Your assignment: Each line from the first down to the one containing "Shapiro bookkeeping for" should be returned exactly as it appears below.

[Data under study Boundary: Start]

import Mathlib.Algebra.Group.Subgroup.Basic
import Mathlib.Algebra.Group.Hom.Instances
import HarnessLib

/-!
# Route UniversalToricDescent — the engine of the `Σ → ∅` passage over `K_∞`: a `ψ`-stable subgroup
# `B ≤ P` with `ψ` ONTO `B`, `ker ψ ≤ B` and `ψ` locally nilpotent on `P` is all of `P`

Lead prover bsd-wall-utd-p1 g7 (`--supports stmt-BirchSwinnertonDyer-20399`; PRICING-20399-ALG-HALF §3(c)).
After `UniversalToricDescentSigmaCoinvariants` (the `Σ`-imprimitive coinvariants vanish) and
`UniversalToricDescentSigmaFreeTransport` (the λ-count against `B^Σ = Sel^Σ/Sel^∅`), the ONE algebraic
input left in child 21845 is the identification of the local image
`B_v := im(Sel_𝔭^{Σ∪{v}}(K_∞, E[p^∞]) → P_v := ⊕_{w ∣ v} H¹(K_{∞,w}, E[p^∞]))` with ALL of `P_v`
(Greenberg–Vatsal Cor. (2.3): `loc_Σ` is onto over `K_∞`), after which `λ(X^Σ) − λ(X^∅)` is the sum of
the local coranks (GV Prop. (2.4), (2.10)) — the algebraic `Σ`-Euler factors. GV prove Cor. (2.3) from
a `Λ`-corank count (Prop. (2.1), Poitou–Tate over `ℚ_∞`). This file records a corank-FREE mechanism,
available because the `Σ`-coinvariants are now known to vanish: with `ψ = γ − 1` acting compatibly on
`B_v ≤ P_v`,
  (a) `ψ` is onto `B_v` (a quotient of `Sel^{Σ∪{v}}(K_∞)`, on which `γ − 1` is onto —
      `UniversalToricDescentSigmaCoinvariants.surjective_conjSelmerAc_sub_one_of_noPTorsionPadic`);
  (b) `ker ψ|_{P_v} = P_v^Γ` = the classes inflated from `⊕_{w∣v} H¹(K_w, E[p^∞])` (procyclic descent for
      `D_v ↠ Γ_v`, `H²(Γ_v, ·) = 0`; tree `ProcyclicDescent.exists_resSubgroup_eq_of_forall_conjH1_eq`)
      and these lie in `B_v` by Poitou–Tate surjectivity AT THE BASE `K` (JSW17 Prop. 3.3.2, tree (P9)
      `LocSurjAt`);
  (c) `ψ` is locally nilpotent on `P_v` (every local class comes from a finite layer);
so `B_v = P_v` by the elementary engine below (`eq_top_of_surjOn_of_ker_le_of_locallyNilpotent`: induct on
the nilpotency index — if `ψ^{N+1} x = 0` then `ψ x ∈ B` by induction, `ψ x = ψ b` with `b ∈ B` by (a),
`x − b ∈ ker ψ ≤ B` by (b)). Steps (a)–(c) in the tree's vocabulary (the signature map of
`UniversalToricDescentSigmaPassage`, Shapiro bookkeeping for the `p^{c_v}` places above `v`) are successor
work; nothing about Selmer groups is asserted here.

THEOREMS ONLY (pure group theory); no definition, no named fact, no `sorry`. BSD is not advanced by this file.
References: [GreenbergVatsal2000] §2 Prop. (2.1), Cor. (2.3), Prop. (2.4), (2.10) (pp. 23–28);
[JetchevSkinnerWan2017] Prop. 3.3.2, Lemma 3.3.3 (arXiv:1512.06894 pp. 11–12); [GreenbergLNM1716] §1 p. 60.
-/

set_option autoImplicit false
-- `…BirchSwinnertonDyer.BirchSwinnertonDyer.Theorems…` is the problem's mandated namespace (D-0017).
set_option linter.dupNamespace false

namespace Summit.BirchSwinnertonDyer.BirchSwinnertonDyer.Theorems.UniversalToricDescentSigmaLocalImage

universe v

variable {P : Type v} [AddCommGroup P]

/-- **Engine.** Let `ψ` be an endomorphism of an abelian group `P` and `B ≤ P` a subgroup such that
(a) every element of `B` is `ψ` of an element of `B`, (b) `ker ψ ≤ B`, (c) `ψ` is locally nilpotent on
`P`. Then `B = P`. (For `P = ⊕_{w∣v} H¹(K_{∞,w}, E[p^∞])`, `ψ = γ − 1`, `B` the image of the
`Σ`-imprimitive Selmer group this is `loc_v` onto over `K_∞`, GV Cor. (2.3), from (a) the vanishing of the
`Σ`-coinvariants, (b) base surjectivity, (c) discreteness.) [cite: GreenbergVatsal2000, §2 Cor. (2.3) (p. 25)] -/
theorem eq_top_of_surjOn_of_ker_le_of_locallyNilpotent (ψ : AddMonoid.End P) (B : AddSubgroup P)
    (hsurj : ∀ b ∈ B, ∃ b' ∈ B, ψ b' = b) (hker : ∀ x : P, ψ x = 0 → x ∈ B)
    (hnil : ∀ x : P, ∃ N : ℕ, (ψ ^ N) x = 0) : B = ⊤ := by
  have key : ∀ (N : ℕ) (x : P), (ψ ^ N) x = 0 → x ∈ B := by
    intro N
    induction N with
    | zero =>
      intro x hN
      rw [pow_zero, AddMonoid.End.one_apply] at hN
      rw [hN]
      exact B.zero_mem
    | succ N ih =>
      intro x hN
      have hx1 : ψ x ∈ B := by
        refine ih (ψ x) ?_
        have e : (ψ ^ (N + 1)) x = (ψ ^ N) (ψ x) := by
          rw [pow_succ, AddMonoid.End.coe_mul, Function.comp_apply]
        rw [← e]
        exact hN
      obtain ⟨b, hb, hbx⟩ := hsurj (ψ x) hx1
      have hxb : x - b ∈ B := hker (x - b) (by rw [map_sub, hbx, sub_self])
      have hx : x = (x - b) + b := (sub_add_cancel x b).symm
      rw [hx]
      exact B.add_mem hxb hb
  rw [eq_top_iff]
  intro x _
  obtain ⟨N, hN⟩ := hnil x
  exact key N x hN

/-- **Engine, image form.** For additive maps `Φ : A → P` (the localisation at the places above `v`),
`φ : A → A` (the action of `γ − 1` on the global group) and `ψ : P → P` (its action on the local group)
with `Φ ∘ φ = ψ ∘ Φ`: if `φ` is onto `A`, `ker ψ ⊆ im Φ` and `ψ` is locally nilpotent, then `Φ` is ONTO.
[cite: GreenbergVatsal2000, §2 Cor. (2.3) (p. 25)] -/
theorem surjective_of_comm_of_surjective_of_ker_le {A : Type*} [AddCommGroup A] (Φ : A →+ P)
    (φ : AddMonoid.End A) (ψ : AddMonoid.End P) (hcomm : ∀ a : A, Φ (φ a) = ψ (Φ a))
    (hφ : Function.Surjective φ) (hker : ∀ x : P, ψ x = 0 → x ∈ Φ.range)
    (hnil : ∀ x : P, ∃ N : ℕ, (ψ ^ N) x = 0) : Function.Surjective Φ := by
  have htop : Φ.range = ⊤ := by
    refine eq_top_of_surjOn_of_ker_le_of_locallyNilpotent ψ Φ.range ?_ hker hnil
    rintro _ ⟨a, rfl⟩
    obtain ⟨a', rfl⟩ := hφ a
    exact ⟨Φ a', ⟨a', rfl⟩, (hcomm a').symm⟩
  exact AddMonoidHom.range_eq_top.mp htop

end Summit.BirchSwinnertonDyer.BirchSwinnertonDyer.Theorems.UniversalToricDescentSigmaLocalImage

[Data under study Boundary: End]

Result:
import Mathlib.Algebra.Group.Subgroup.Basic
import Mathlib.Algebra.Group.Hom.Instances
import HarnessLib

/-!
# Route UniversalToricDescent — the engine of the `Σ → ∅` passage over `K_∞`: a `ψ`-stable subgroup
# `B ≤ P` with `ψ` ONTO `B`, `ker ψ ≤ B` and `ψ` locally nilpotent on `P` is all of `P`

Lead prover bsd-wall-utd-p1 g7 (`--supports stmt-BirchSwinnertonDyer-20399`; PRICING-20399-ALG-HALF §3(c)).
After `UniversalToricDescentSigmaCoinvariants` (the `Σ`-imprimitive coinvariants vanish) and
`UniversalToricDescentSigmaFreeTransport` (the λ-count against `B^Σ = Sel^Σ/Sel^∅`), the ONE algebraic
input left in child 21845 is the identification of the local image
`B_v := im(Sel_𝔭^{Σ∪{v}}(K_∞, E[p^∞]) → P_v := ⊕_{w ∣ v} H¹(K_{∞,w}, E[p^∞]))` with ALL of `P_v`
(Greenberg–Vatsal Cor. (2.3): `loc_Σ` is onto over `K_∞`), after which `λ(X^Σ) − λ(X^∅)` is the sum of
the local coranks (GV Prop. (2.4), (2.10)) — the algebraic `Σ`-Euler factors. GV prove Cor. (2.3) from
a `Λ`-corank count (Prop. (2.1), Poitou–Tate over `ℚ_∞`). This file records a corank-FREE mechanism,
available because the `Σ`-coinvariants are now known to vanish: with `ψ = γ − 1` acting compatibly on
`B_v ≤ P_v`,
  (a) `ψ` is onto `B_v` (a quotient of `Sel^{Σ∪{v}}(K_∞)`, on which `γ − 1` is onto —
      `UniversalToricDescentSigmaCoinvariants.surjective_conjSelmerAc_sub_one_of_noPTorsionPadic`);
  (b) `ker ψ|_{P_v} = P_v^Γ` = the classes inflated from `⊕_{w∣v} H¹(K_w, E[p^∞])` (procyclic descent for
      `D_v ↠ Γ_v`, `H²(Γ_v, ·) = 0`; tree `ProcyclicDescent.exists_resSubgroup_eq_of_forall_conjH1_eq`)
      and these lie in `B_v` by Poitou–Tate surjectivity AT THE BASE `K` (JSW17 Prop. 3.3.2, tree (P9)
      `LocSurjAt`);
  (c) `ψ` is locally nilpotent on `P_v` (every local class comes from a finite layer);
so `B_v = P_v` by the elementary engine below (`eq_top_of_surjOn_of_ker_le_of_locallyNilpotent`: induct on
the nilpotency index — if `ψ^{N+1} x = 0` then `ψ x ∈ B` by induction, `ψ x = ψ b` with `b ∈ B` by (a),
`x − b ∈ ker ψ ≤ B` by (b)). Steps (a)–(c) in the tree's vocabulary (the signature map of
`UniversalToricDescentSigmaPassage`, Shapiro bookkeeping for the `p^{c_v}` places above `v`) are successor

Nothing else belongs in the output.